Ситуация была наполнена типичной для Республики иронией. В самый разгар своего триумфа плебеи уничтожили себя как революционную силу. Начиная с 367 г. до Р.Х., после отмены юридических ограничений на их выдвижение, состоятельные плебеи утратили всяческое желание соединяться с беднотой. Выдвинувшиеся плебейские семейства вместо этого посвятили себя более выгодной деятельности, такой, как монополизация права на консульство и покупка Палатина. После двух с половиной столетий власти они закончили тем же самым, что и свиньи на Скотном Дворе Оруэлла, сделавшись неотличимыми от бывших угнетателей. В самом деле, в некотором отношении они действительно дорвались до рукоятки кнута. Должности магистратов, некогда вырванные у аристократов в результате классовой войны, теперь становились этапами карьеры знатных и честолюбивых плебеев. Особые возможности для возвышения предоставляла должность трибунов. Трибуны не только обладали правом «вето» и могли запрещать неугодные им законы, они также имели возможность проводить собственные законопроекты. Патрициям, которым было запрещено занимать плебейские должности, оставалось только наблюдать — с завистью и горечью.

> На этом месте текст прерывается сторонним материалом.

import Mathlib
import Summits.Ventures.PercRepro2.Tail2DBlockCalc
import Summits.Ventures.PercRepro2.Tail2DHarrisSP
import Summits.Ventures.PercRepro2.Tail2DFlowOneBlocks
import Summits.Ventures.PercRepro2.Tail2DFlowOneStep01
import Summits.Ventures.PercRepro2.Tail2DParFin
import Summits.Ventures.PercRepro2.Tail2DParFinFlip
import Summits.Ventures.PercRepro2.Tail2DParFinTop
import Summits.Ventures.PercRepro2.Tail2DParFinDiag
import Summits.Ventures.PercRepro2.Tail2DParFinCount
import Summits.Ventures.PercRepro2.Tail2DParFinRelax
import Summits.Ventures.PercRepro2.Tail2DParFinSubTop
import Summits.Ventures.PercRepro2.Tail2DParFinSubTopB
import Summits.Ventures.PercRepro2.Tail2DParFinFibres
import Summits.Ventures.PercRepro2.Tail2DOneChange
import Summits.Ventures.PercRepro2.Tail2DOneChangeB
import Summits.Ventures.PercRepro2.Tail2DOneChangeC
import Summits.Ventures.PercRepro2.Tail2DFourIdent

/-!
# (SD) at `(3,1)` on `8` identical flow-one factors — an explicit one-change table
(seat mine-b, cell pub-perc-repro2; conjectures/MINE-B.md §44)

The rates are `P(c/a)/D(c/a)` with `P` of non-negative coefficients (found by an LP on the coefficients, verified
exactly; mining/mine-b/code/g42/k67_tables.json, k78_tables.json), applied through the generic theorem
`sdomZ_of_oneChange`; the per-type identities are in the companion files `Tail2DEig31IdentS*`, `Tail2DEig31IdentT*`, `Tail2DEig31IdentZ`.
-/

namespace Summit.Ventures.PercRepro2.Tail2D

open V2Closure Finset

namespace IdentEig31

/-- `D = 238 * a ^ 4 + 896 * a ^ 3 * c + 1400 * a ^ 2 * c ^ 2 + 1120 * a * c ^ 3 + 420 * c ^ 4` at `(3,1)` on `8` identical factors -/
noncomputable def dN (Y : V2Closure.SP) : ℚ := 238 * aY Y ^ 4 + 896 * aY Y ^ 3 * cY Y + 1400 * aY Y ^ 2 * cY Y ^ 2 + 1120 * aY Y * cY Y ^ 3 + 420 * cY Y ^ 4

/-- the identity rate by the type `(#R, #B)` -/
noncomputable def ιN (Y : V2Closure.SP) (r b : ℕ) : ℚ :=
  if r = 3 ∧ b = 2 then (20 * aY Y ^ 5 + (135 / 2 : ℚ) * aY Y ^ 4 * cY Y + 112 * aY Y ^ 3 * cY Y ^ 2 + 119 * aY Y ^ 2 * cY Y ^ 3 + 70 * aY Y * cY Y ^ 4) / (aY Y * dN Y) else
  if r = 4 ∧ b = 2 then ((614 / 5 : ℚ) * aY Y ^ 5 + (2128 / 5 : ℚ) * aY Y ^ 4 * cY Y + (1316 / 3 : ℚ) * aY Y ^ 3 * cY Y ^ 2 + 280 * aY Y ^ 2 * cY Y ^ 3 + 112 * aY Y * cY Y ^ 4) / (aY Y * dN Y) else
  if r = 5 ∧ b = 2 then (124 * aY Y ^ 5 + (1316 / 3 : ℚ) * aY Y ^ 4 * cY Y + (2044 / 3 : ℚ) * aY Y ^ 3 * cY Y ^ 2 + (1400 / 3 : ℚ) * aY Y ^ 2 * cY Y ^ 3 + 140 * aY Y * cY Y ^ 4) / (aY Y * dN Y) else
  if r = 6 ∧ b = 2 then (150 * aY Y ^ 5 + 528 * aY Y ^ 4 * cY Y + 748 * aY Y ^ 3 * cY Y ^ 2 + 520 * aY Y ^ 2 * cY Y ^ 3 + 160 * aY Y * cY Y ^ 4) / (aY Y * dN Y) else
  if r = 3 ∧ b = 3 then (129 * aY Y ^ 5 + 308 * aY Y ^ 4 * cY Y + (1391 / 2 : ℚ) * aY Y ^ 3 * cY Y ^ 2 + 546 * aY Y ^ 2 * cY Y ^ 3 + 210 * aY Y * cY Y ^ 4) / (aY Y * dN Y) else
  if r = 4 ∧ b = 3 then ((748 / 5 : ℚ) * aY Y ^ 5 + 484 * aY Y ^ 4 * cY Y + (3274 / 5 : ℚ) * aY Y ^ 3 * cY Y ^ 2 + 618 * aY Y ^ 2 * cY Y ^ 3 + 280 * aY Y * cY Y ^ 4) / (aY Y * dN Y) else
  if r = 5 ∧ b = 3 then (174 * aY Y ^ 5 + 644 * aY Y ^ 4 * cY Y + 962 * aY Y ^ 3 * cY Y ^ 2 + 540 * aY Y ^ 2 * cY Y ^ 3 + 150 * aY Y * cY Y ^ 4) / (aY Y * dN Y) else
  if r = 3 ∧ b = 4 then (129 * aY Y ^ 5 + (1886 / 5 : ℚ) * aY Y ^ 4 * cY Y + (4036 / 5 : ℚ) * aY Y ^ 3 * cY Y ^ 2 + 303 * aY Y ^ 2 * cY Y ^ 3 + 140 * aY Y * cY Y ^ 4) / (aY Y * dN Y) else
  if r = 4 ∧ b = 4 then ((834 / 5 : ℚ) * aY Y ^ 5 + (2912 / 5 : ℚ) * aY Y ^ 4 * cY Y + 900 * aY Y ^ 3 * cY Y ^ 2 + 624 * aY Y ^ 2 * cY Y ^ 3 + 280 * aY Y * cY Y ^ 4) / (aY Y * dN Y) else
  if r = 3 ∧ b = 5 then (129 * aY Y ^ 5 + 395 * aY Y ^ 4 * cY Y + 523 * aY Y ^ 3 * cY Y ^ 2 + 220 * aY Y ^ 2 * cY Y ^ 3 + 280 * aY Y * cY Y ^ 4) / (aY Y * dN Y) else
  0

/-- the flip rate per red by the type -/
noncomputable def fN (Y : V2Closure.SP) (r b : ℕ) : ℚ :=
  if b = 1 then ((r : ℚ))⁻¹ else
  if r = 3 ∧ b = 2 then ((347 / 6 : ℚ) * aY Y ^ 5 + (644 / 3 : ℚ) * aY Y ^ 4 * cY Y + 329 * aY Y ^ 3 * cY Y ^ 2 + (770 / 3 : ℚ) * aY Y ^ 2 * cY Y ^ 3 + (280 / 3 : ℚ) * aY Y * cY Y ^ 4) / (aY Y * dN Y) else
  if r = 4 ∧ b = 2 then ((37 / 15 : ℚ) * aY Y ^ 5 + (53 / 30 : ℚ) * aY Y ^ 4 * cY Y + (233 / 6 : ℚ) * aY Y ^ 3 * cY Y ^ 2 + (133 / 3 : ℚ) * aY Y ^ 2 * cY Y ^ 3 + (70 / 3 : ℚ) * aY Y * cY Y ^ 4) / (aY Y * dN Y) else
  if r = 5 ∧ b = 2 then ((114 / 5 : ℚ) * aY Y ^ 5 + (1372 / 15 : ℚ) * aY Y ^ 4 * cY Y + (1036 / 15 : ℚ) * aY Y ^ 3 * cY Y ^ 2) / (aY Y * dN Y) else
  if r = 6 ∧ b = 2 then (62 * aY Y ^ 3 * cY Y ^ 2 + 100 * aY Y ^ 2 * cY Y ^ 3 + (130 / 3 : ℚ) * aY Y * cY Y ^ 4) / (aY Y * dN Y) else
  if r = 3 ∧ b = 3 then ((109 / 3 : ℚ) * aY Y ^ 5 + 196 * aY Y ^ 4 * cY Y + (1409 / 6 : ℚ) * aY Y ^ 3 * cY Y ^ 2 + (574 / 3 : ℚ) * aY Y ^ 2 * cY Y ^ 3 + 70 * aY Y * cY Y ^ 4) / (aY Y * dN Y) else
  if r = 4 ∧ b = 3 then ((104 / 5 : ℚ) * aY Y ^ 5 + (3 / 5 : ℚ) * aY Y ^ 4 * cY Y + (426 / 5 : ℚ) * aY Y ^ 3 * cY Y ^ 2 + (251 / 2 : ℚ) * aY Y ^ 2 * cY Y ^ 3 + 35 * aY Y * cY Y ^ 4) / (aY Y * dN Y) else
  if r = 5 ∧ b = 3 then ((64 / 5 : ℚ) * aY Y ^ 5 + (124 / 5 : ℚ) * aY Y ^ 4 * cY Y) / (aY Y * dN Y) else
  if r = 3 ∧ b = 4 then ((683 / 5 : ℚ) * aY Y ^ 4 * cY Y + (1399 / 15 : ℚ) * aY Y ^ 3 * cY Y ^ 2 + (392 / 3 : ℚ) * aY Y ^ 2 * cY Y ^ 3 + 56 * aY Y * cY Y ^ 4) / (aY Y * dN Y) else
  if r = 4 ∧ b = 4 then ((86 / 5 : ℚ) * aY Y ^ 5 + (389 / 5 : ℚ) * aY Y ^ 4 * cY Y + 125 * aY Y ^ 3 * cY Y ^ 2 + 89 * aY Y ^ 2 * cY Y ^ 3) / (aY Y * dN Y) else
  if r = 3 ∧ b = 5 then ((89 / 3 : ℚ) * aY Y ^ 4 * cY Y + (94 / 3 : ℚ) * aY Y ^ 3 * cY Y ^ 2 + 140 * aY Y ^ 2 * cY Y ^ 3 + (140 / 3 : ℚ) * aY Y * cY Y ^ 4) / (aY Y * dN Y) else
  0

/-- the relax rate per red by the type -/
noncomputable def xN (Y : V2Closure.SP) (r b : ℕ) : ℚ :=
  if r = 3 ∧ b = 2 then ((89 / 6 : ℚ) * aY Y ^ 5 + (140 / 3 : ℚ) * aY Y ^ 4 * cY Y + (161 / 3 : ℚ) * aY Y ^ 3 * cY Y ^ 2 + (70 / 3 : ℚ) * aY Y ^ 2 * cY Y ^ 3) / (aY Y * dN Y) else
  if r = 4 ∧ b = 2 then ((79 / 3 : ℚ) * aY Y ^ 5 + (179 / 2 : ℚ) * aY Y ^ 4 * cY Y + 112 * aY Y ^ 3 * cY Y ^ 2 + (161 / 3 : ℚ) * aY Y ^ 2 * cY Y ^ 3) / (aY Y * dN Y) else
  if r = 5 ∧ b = 2 then ((224 / 3 : ℚ) * aY Y ^ 3 * cY Y ^ 2 + 56 * aY Y ^ 2 * cY Y ^ 3) / (aY Y * dN Y) else
  if r = 6 ∧ b = 2 then ((44 / 3 : ℚ) * aY Y ^ 5 + (140 / 3 : ℚ) * aY Y ^ 4 * cY Y) / (aY Y * dN Y) else
  if r = 3 ∧ b = 3 then (0) / (aY Y * dN Y) else
  if r = 4 ∧ b = 3 then ((13 / 10 : ℚ) * aY Y ^ 5 + (1011 / 10 : ℚ) * aY Y ^ 4 * cY Y) / (aY Y * dN Y) else
  if r = 5 ∧ b = 3 then ((128 / 5 : ℚ) * aY Y ^ 4 * cY Y + 62 * aY Y ^ 3 * cY Y ^ 2 + 54 * aY Y ^ 2 * cY Y ^ 3) / (aY Y * dN Y) else
  if r = 3 ∧ b = 4 then ((109 / 3 : ℚ) * aY Y ^ 5 + (313 / 3 : ℚ) * aY Y ^ 3 * cY Y ^ 2 + (112 / 3 : ℚ) * aY Y ^ 2 * cY Y ^ 3) / (aY Y * dN Y) else
  if r = 4 ∧ b = 4 then ((3 / 5 : ℚ) * aY Y ^ 5 + 35 * aY Y ^ 2 * cY Y ^ 3) / (aY Y * dN Y) else
  if r = 3 ∧ b = 5 then ((109 / 3 : ℚ) * aY Y ^ 5 + 101 * aY Y ^ 4 * cY Y + 160 * aY Y ^ 3 * cY Y ^ 2) / (aY Y * dN Y) else
  0

/-- the rate table -/
noncomputable def ratesN (Y : V2Closure.SP) : OCRates 8 where
  ι := fun w => ιN Y (nR 8 w) (nB 8 w)
  f := fun w _ => fN Y (nR 8 w) (nB 8 w)
  x := fun w _ => xN Y (nR 8 w) (nB 8 w)

variable {Y : V2Closure.SP}

/-- `D > 0` -/
theorem dN_pos (hR : 0 < (rSet Y).card) : 0 < dN Y := by
  unfold dN aY cY
  have : (0 : ℚ) < (rSet Y).card := by exact_mod_cast hR
  positivity

/-- non-negativity of the rates -/
theorem ιN_nonneg (hR : 0 < (rSet Y).card) (r b : ℕ) : 0 ≤ ιN Y r b := by
  have := dN_pos hR
  have ha : (0 : ℚ) < aY Y := by unfold aY; exact_mod_cast hR
  have hc : (0 : ℚ) ≤ cY Y := by unfold cY; positivity
  unfold ιN
  positivity

/-- non-negativity of the rates -/
theorem ratesN_iota_nonneg (hR : 0 < (rSet Y).card) (w : Fin 8 → Ltr) : 0 ≤ (ratesN Y).ι w :=
  ιN_nonneg hR _ _

/-- non-negativity of the rates -/
theorem fN_nonneg (hR : 0 < (rSet Y).card) (r b : ℕ) : 0 ≤ fN Y r b := by
  have := dN_pos hR
  have ha : (0 : ℚ) < aY Y := by unfold aY; exact_mod_cast hR
  have hc : (0 : ℚ) ≤ cY Y := by unfold cY; positivity
  unfold fN
  positivity

/-- non-negativity of the rates -/
theorem ratesN_f_nonneg (hR : 0 < (rSet Y).card) (w : Fin 8 → Ltr) (i : Fin 8) : 0 ≤ (ratesN Y).f w i :=
  fN_nonneg hR _ _

/-- non-negativity of the rates -/
theorem xN_nonneg (hR : 0 < (rSet Y).card) (r b : ℕ) : 0 ≤ xN Y r b := by
  have := dN_pos hR
  have ha : (0 : ℚ) < aY Y := by unfold aY; exact_mod_cast hR
  have hc : (0 : ℚ) ≤ cY Y := by unfold cY; positivity
  unfold xN
  positivity

/-- non-negativity of the rates -/
theorem ratesN_x_nonneg (hR : 0 < (rSet Y).card) (w : Fin 8 → Ltr) (i : Fin 8) : 0 ≤ (ratesN Y).x w i :=
  xN_nonneg hR _ _

/-- `|E(3,1)|` -/
theorem tailCountN_src (hY : FlowOne Y) : (tailCount (parFin 8 (fun _ => Y)) 3 1 : ℚ) = aY Y ^ 4 * (218 * aY Y ^ 4 + 784 * aY Y ^ 3 * cY Y + 1148 * aY Y ^ 2 * cY Y ^ 2 + 840 * aY Y * cY Y ^ 3 + 280 * cY Y ^ 4) := by
  rw [tailCount_parFin_ident 8 Y hY 3 1]
  unfold aY cY
  simp only [Finset.sum_range_succ, Finset.sum_range_zero]
  norm_num [Nat.choose]
  ring

/-- `|E(2,2)|` -/
theorem tailCountN_tgt (hY : FlowOne Y) : (tailCount (parFin 8 (fun _ => Y)) 2 2 : ℚ) = aY Y ^ 4 * dN Y := by
  rw [tailCount_parFin_ident 8 Y hY 2 2]
  unfold dN aY cY
  simp only [Finset.sum_range_succ, Finset.sum_range_zero]
  norm_num [Nat.choose]
  ring

/-- `γ_i = c/a` -/
theorem gamN (i : Fin 8) : gam 8 (fun _ => Y) i = cY Y / aY Y := rfl


/-- the target sums by the type of the word -/
theorem tgt_reduce (w0 : Fin 8 → Ltr) :
    (if ocCom 8 3 1 w0 then (ratesN Y).ι w0 else 0)
      + ∑ j ∈ blueSet 8 w0, ((ratesN Y).f (Function.update w0 j Ltr.R) j
          + (if ocCom 8 3 1 (Function.update w0 j Ltr.R) then (ratesN Y).x (Function.update w0 j Ltr.R) j else 0))
      + ∑ l ∈ cSet 8 w0, (ratesN Y).x (Function.update w0 l Ltr.R) l
    = (if (3 ≤ nR 8 w0 ∧ 1 ≤ nB 8 w0) ∧ 1 + 1 ≤ nB 8 w0 then ιN Y (nR 8 w0) (nB 8 w0) else 0)
      + (nB 8 w0 : ℚ) * (fN Y (nR 8 w0 + 1) (nB 8 w0 - 1)
          + (if (3 ≤ nR 8 w0 + 1 ∧ 1 ≤ nB 8 w0 - 1) ∧ 1 + 1 ≤ nB 8 w0 - 1
            then xN Y (nR 8 w0 + 1) (nB 8 w0 - 1) else 0))
      + (nC 8 w0 : ℚ) * xN Y (nR 8 w0 + 1) (nB 8 w0) := by
  have hι : ∀ w', (ratesN Y).ι w' = ιN Y (nR 8 w') (nB 8 w') := fun _ => rfl
  have hf : ∀ w' i, (ratesN Y).f w' i = fN Y (nR 8 w') (nB 8 w') := fun _ _ => rfl
  have hx : ∀ w' i, (ratesN Y).x w' i = xN Y (nR 8 w') (nB 8 w') := fun _ _ => rfl
  simp only [hι, hf, hx]
  have hsumB : ∑ j ∈ blueSet 8 w0, (fN Y (nR 8 (Function.update w0 j Ltr.R)) (nB 8 (Function.update w0 j Ltr.R))
      + (if ocCom 8 3 1 (Function.update w0 j Ltr.R)
          then xN Y (nR 8 (Function.update w0 j Ltr.R)) (nB 8 (Function.update w0 j Ltr.R)) else 0))
      = (nB 8 w0 : ℚ) * (fN Y (nR 8 w0 + 1) (nB 8 w0 - 1)
          + (if (3 ≤ nR 8 w0 + 1 ∧ 1 ≤ nB 8 w0 - 1) ∧ 1 + 1 ≤ nB 8 w0 - 1
            then xN Y (nR 8 w0 + 1) (nB 8 w0 - 1) else 0)) := by
    rw [nB_eq_card_blueSet, ← nsmul_eq_mul, ← Finset.sum_const]
    apply Finset.sum_congr rfl
    intro j hj
    have hjB : w0 j = Ltr.B := by simpa [blueSet] using hj
    have e1 := nR_update_R 8 w0 j (by rw [hjB]; exact Ltr.noConfusion)
    have e2 := nB_update_R_of_B 8 w0 j hjB
    have e2' : nB 8 (Function.update w0 j Ltr.R) = nB 8 w0 - 1 := by omega
    have hcom : ocCom 8 3 1 (Function.update w0 j Ltr.R)
        ↔ (3 ≤ nR 8 (Function.update w0 j Ltr.R) ∧ 1 ≤ nB 8 (Function.update w0 j Ltr.R))
          ∧ 1 + 1 ≤ nB 8 (Function.update w0 j Ltr.R) := Iff.rfl
    simp only [hcom, e1, e2']
    rw [nB_eq_card_blueSet]
  have hsumC : ∑ l ∈ cSet 8 w0, xN Y (nR 8 (Function.update w0 l Ltr.R)) (nB 8 (Function.update w0 l Ltr.R))
      = (nC 8 w0 : ℚ) * xN Y (nR 8 w0 + 1) (nB 8 w0) := by
    show _ = ((cSet 8 w0).card : ℚ) * _
    rw [← nsmul_eq_mul, ← Finset.sum_const]
    apply Finset.sum_congr rfl
    intro l hl
    have hlC : w0 l = Ltr.C := by simpa [cSet] using hl
    have e1 := nR_update_R 8 w0 l (by rw [hlC]; exact Ltr.noConfusion)
    have e2 := nB_update_R_of_ne 8 w0 l (by rw [hlC]; exact Ltr.noConfusion)
    rw [e1, e2]
  rw [hsumB, hsumC]


end IdentEig31

end Summit.Ventures.PercRepro2.Tail2D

Конечно же, народного трибуна подстерегала опасность зайти слишком далеко. Подобно большинству административных постов в Республике, эта должность открывала перед ним путь, изобилующий не только привилегиями и почетом. Неписаные правила, определявшие поведение трибуна, являли собой сочетание парадоксов, необыкновенное даже по нормам римской политической жизни. Должность, предоставлявшая почти неограниченные возможности для нечистой игры, была со всех сторон обставлена атрибутами святости. Начиная с древних времен личность трибуна считалась неприкосновенной, и всякий, кто игнорировал это положение, считался поднявшим руку на одного из богов. В порядке компенсации за свой священный статус трибун был обязан весь год своего пребывания на должности не покидать пределы Рима и никогда не запирать двери своего дома. Он был обязан с самым пристальным вниманием относиться к жалобам и тяготам жизни народа, выслушивать всякого, кто остановит его на улице, и читать надписи, оставленные на стенах общественных зданий, чтобы иметь возможность предложить новые меры или воспрепятствовать их введению. Вне зависимости от того, насколько высоко простирались его собственные амбиции, собравшийся претендовать на должность трибуна аристократ не мог позволить себе проявить даже малую толику надменности. Иногда кандидат в трибуны мог даже зайти настолько далеко, что усваивал произношение плебея — обитателя трущоб. Таких римляне называли словом рорulаrеs, популяры, означавшим политиканов, заигрывавших с народом.